Patent Application
20250057421
Conventional medical practices are often limited to in-person meetings between a patient and a medical professional. This can be a great burden on a patient, particularly where the patient lives a significant distance away from a corresponding medical center, or if the patient's medical condition requires numerous patient-medical professional interactions.
Telemedicine offers the ability to reduce these patient burdens. However, while advances have been made in telemedicine, conventional telemedicine platforms are limited in their ability to perform certain examinations. For example, it is difficult to provide remote generic neuro-ophthalmic examinations, as the patient may experience one or more neuro-ophthalmic examinations condition or symptoms unique to the patient.

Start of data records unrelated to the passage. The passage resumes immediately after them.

import Summits.NavierStokesRegularity.NavierStokesRegularity.Theorems.OddMorawetzOddMorawetzLocalPairingProps
import Summits.NavierStokesRegularity.NavierStokesRegularity.Theorems.OddMorawetzOddMorawetzLocalDensVInjective
import Summits.NavierStokesRegularity.NavierStokesRegularity.Theorems.OddMorawetzOddMorawetzLocalSmallLemmas
import Summits.NavierStokesRegularity.NavierStokesRegularity.Theorems.OddMorawetzOddMorawetzLocalCoeffSemantics
import Summits.NavierStokesRegularity.NavierStokesRegularity.Theorems.OddMorawetzOddMorawetzLocalStubJetDecay
import Summits.NavierStokesRegularity.NavierStokesRegularity.Theorems.OddMorawetzOddMorawetzLocalNormFSemantics
import HarnessLib

/-!
# Crux `OddMorawetzLocal` (stmt-NavierStokesRegularity-1376) — assembly lemmas of the refutation

Glue used by the per-weight assemblies and the final refutation of `OddMorawetzLocal` (line `registered`, lead c1):
* `neg_integral_fderiv_eq_morawetzPairing` — for a smooth density `m` that agrees with `densV k τ` on the symmetric
  jets, the crux's functional `-∫ Dm(Jv)[J B(v,v)]` is the Morawetz pairing `morawetzPairing k v τ` (jets of smooth
  fields are symmetric; derivatives along a submodule only see the restriction);
* `morawetzPairing_sum_smul` — linearity of the pairing in the coefficient vector over a finite combination;
* `he_of_e1Check_cover` — the orbit-sum hypothesis `he` of `fixed_b3_span`/`tau_eq_sum_iso` from a covering family of
  kernel checks `e1Check k reps lo n = true`;
* `exists_normF_eq_isoPolyF` — every isotropic basis polynomial is a fast normal form (so its monomials are pairwise
  distinct and sorted).
Everything is proved; no definitions; no named facts.
-/

noncomputable section

set_option linter.dupNamespace false

namespace Summit.NavierStokesRegularity.NavierStokesRegularity.Theorems.OddMorawetz

open MeasureTheory Literature.Analysis.FluidPDE

/-- **The crux functional is the Morawetz pairing.** If the smooth density `m` agrees with `densV k τ` on the
symmetric jets, then for a divergence-free Schwartz field `v`,
`-∫ Dm(Jv x)[J B(v,v) x] dx = morawetzPairing k v τ`. -/
theorem neg_integral_fderiv_eq_morawetzPairing (k : ℕ) {m : Jet3 → ℝ} (hm : ContDiff ℝ (⊤ : ℕ∞) m) (τ : V k) (hmτ :
    ∀ z : Jet3, z ∈ symmJets → m z = densV k τ z) (v : EuclideanSpace ℝ (Fin 3) → EuclideanSpace ℝ (Fin 3)) (hv :
    Literature.Analysis.FluidPDE.IsSchwartzField v) (hd : Literature.Analysis.FluidPDE.VectorCalculus.IsDivFree v) :
    (-∫ x, fderiv ℝ m ((v x, iteratedFDeriv ℝ 1 v x, iteratedFDeriv ℝ 2 v x, iteratedFDeriv ℝ 3 v x) : Jet3)
    ((Literature.Analysis.FluidPDE.eulerBilinear v v x, iteratedFDeriv ℝ 1
    (Literature.Analysis.FluidPDE.eulerBilinear v v) x, iteratedFDeriv ℝ 2
    (Literature.Analysis.FluidPDE.eulerBilinear v v) x, iteratedFDeriv ℝ 3
    (Literature.Analysis.FluidPDE.eulerBilinear v v) x) : Jet3)) = morawetzPairing k v τ := by
  rw [morawetzPairing_eq_fderiv_densV]
  congr 1
  refine integral_congr_ae (ae_of_all _ fun x => ?_)
  have hvs : ContDiff ℝ (⊤ : ℕ∞) v := ((isSchwartzField_iff v).1 hv).1
  have hbs : ContDiff ℝ (⊤ : ℕ∞) (eulerBilinear v v) :=
    (Summit.NavierStokesRegularity.NavierStokesRegularity.Theorems.stub_jetDecay v hv hd).1
  exact fderiv_apply_eq_of_eqOn_submodule symmJets (hm.differentiable (by simp))
    ((contDiff_densV k τ).differentiable (by simp)) hmτ (jet_mem_symmJets v hvs x)
    (jet_mem_symmJets (eulerBilinear v v) hbs x)

/-- **Linearity of the pairing over a finite combination of coefficient vectors.** -/
theorem morawetzPairing_sum_smul (k : ℕ) (v : EuclideanSpace ℝ (Fin 3) → EuclideanSpace ℝ (Fin 3))
    (hv : IsSchwartzField v) (hd : VectorCalculus.IsDivFree v) {ι : Type*} (s : Finset ι) (γ : ι → ℝ)
    (w : ι → V k) :
    morawetzPairing k v (∑ l ∈ s, γ l • w l) = ∑ l ∈ s, γ l * morawetzPairing k v (w l) := by
  obtain ⟨Λ, hΛ⟩ := exists_clm_morawetzPairing k v hv hd
  simp only [← hΛ, map_sum, map_smul, smul_eq_mul]

/-- **The orbit-sum hypothesis from a cover by kernel checks.** If every basis index lies in a range `[lo, lo+n)` with
`e1Check k reps lo n = true`, then every basis monomial has orbit sum `0` or a multiple of the normalised orbit sum of a
listed representative (`e1Check_spec`). -/
theorem he_of_e1Check_cover (k : ℕ) (reps : List (List JVar))
    (hcov : ∀ i : ℕ, i < (idx k).length → ∃ lo n, lo ≤ i ∧ i < lo + n ∧ e1Check k reps lo n = true)
    (i : Fin (idx k).length) :
    orbitSum ((idx k).get i) = [] ∨
      ∃ (r : ℕ) (c : ℤ), r < reps.length ∧ reps.getD r [] = (minImage ((idx k).get i)).2 ∧
        orbitSum ((idx k).get i) = JPoly.smul c (orbitSumN (reps.getD r [])) := by
  obtain ⟨lo, n, hlo, hi, hchk⟩ := hcov i.val i.isLt
  have h := e1Check_spec k reps lo n hchk (i.val - lo) (by omega)
  have hget : (idx k).getD (lo + (i.val - lo)) [] = (idx k).get i := by
    rw [show lo + (i.val - lo) = i.val by omega, List.getD_eq_getElem _ _ i.isLt]
    rfl
  rwa [hget] at h

/-- **Every isotropic basis polynomial is a fast normal form** (by cases on the descriptor). -/
theorem exists_normF_eq_isoPolyF (q : IsoDesc) : ∃ p : JPoly ℤ, isoPolyF q = JPoly.normF p := by
  cases q with
  | dens sh m => exact ⟨_, rfl⟩
  | null sh m => exact ⟨_, rfl⟩
  | ideal sh m => exact ⟨_, rfl⟩
  | poly p => exact ⟨_, rfl⟩

/-- Monomials of an isotropic basis polynomial are pairwise distinct. -/
theorem isoPolyF_pairwise_ne (q : IsoDesc) : (isoPolyF q).Pairwise fun s t => s.2 ≠ t.2 := by
  obtain ⟨p, hp⟩ := exists_normF_eq_isoPolyF q
  rw [hp]
  exact JPoly.normF_pairwise_ne p

/-- From the kernel canonicity check of a polynomial to membership of its monomials in the basis `idx k`. -/
theorem mem_idx_of_canonical_check (k : ℕ) (q : JPoly ℤ)
    (h : (q.all fun t => decide (sortVars t.2 = t.2) && decide (t.2.length = 3) && decide (monoWeight t.2 = k) &&
      t.2.all fun v => decide (sortIdx v.2 = v.2) && decide (v.2.length ≤ 3)) = true) :
    ∀ t ∈ q, t.2 ∈ idx k := by
  intro t ht
  rw [List.all_eq_true] at h
  have ht' := h t ht
  simp only [Bool.and_eq_true, decide_eq_true_eq, List.all_eq_true] at ht'
  obtain ⟨⟨⟨hsort, hlen⟩, hw⟩, hvars⟩ := ht'
  exact mem_idx_of_canonical hsort hlen (fun v hv => hvars v hv) hw

end Summit.NavierStokesRegularity.NavierStokesRegularity.Theorems.OddMorawetz

end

One aspect of the invention provides a computer-implemented method including: (a) receiving a set of neuro-ophthalmic examination results for a patient; (b) identifying, from the set of neuro-ophthalmic examination results, a set of patient characteristics; and (c) adjusting one or more parameters of subsequent electronic neuro-ophthalmic examinations based on the set of patient characteristics.
Another aspect of the invention provides a system for generating a set of neuro-ophthalmic examinations. The system includes a display screen. The system also includes one or more processors configured to execute a set of instructions that cause the one or more processors to: (a) receive a set of neuro-ophthalmic examination results for a patient; (b) identify, from the set of neuro-ophthalmic examination results, a set of patient characteristics; and (c) adjust one or more parameters of the set of electronic neuro-ophthalmic examinations based on the set of patient characteristics.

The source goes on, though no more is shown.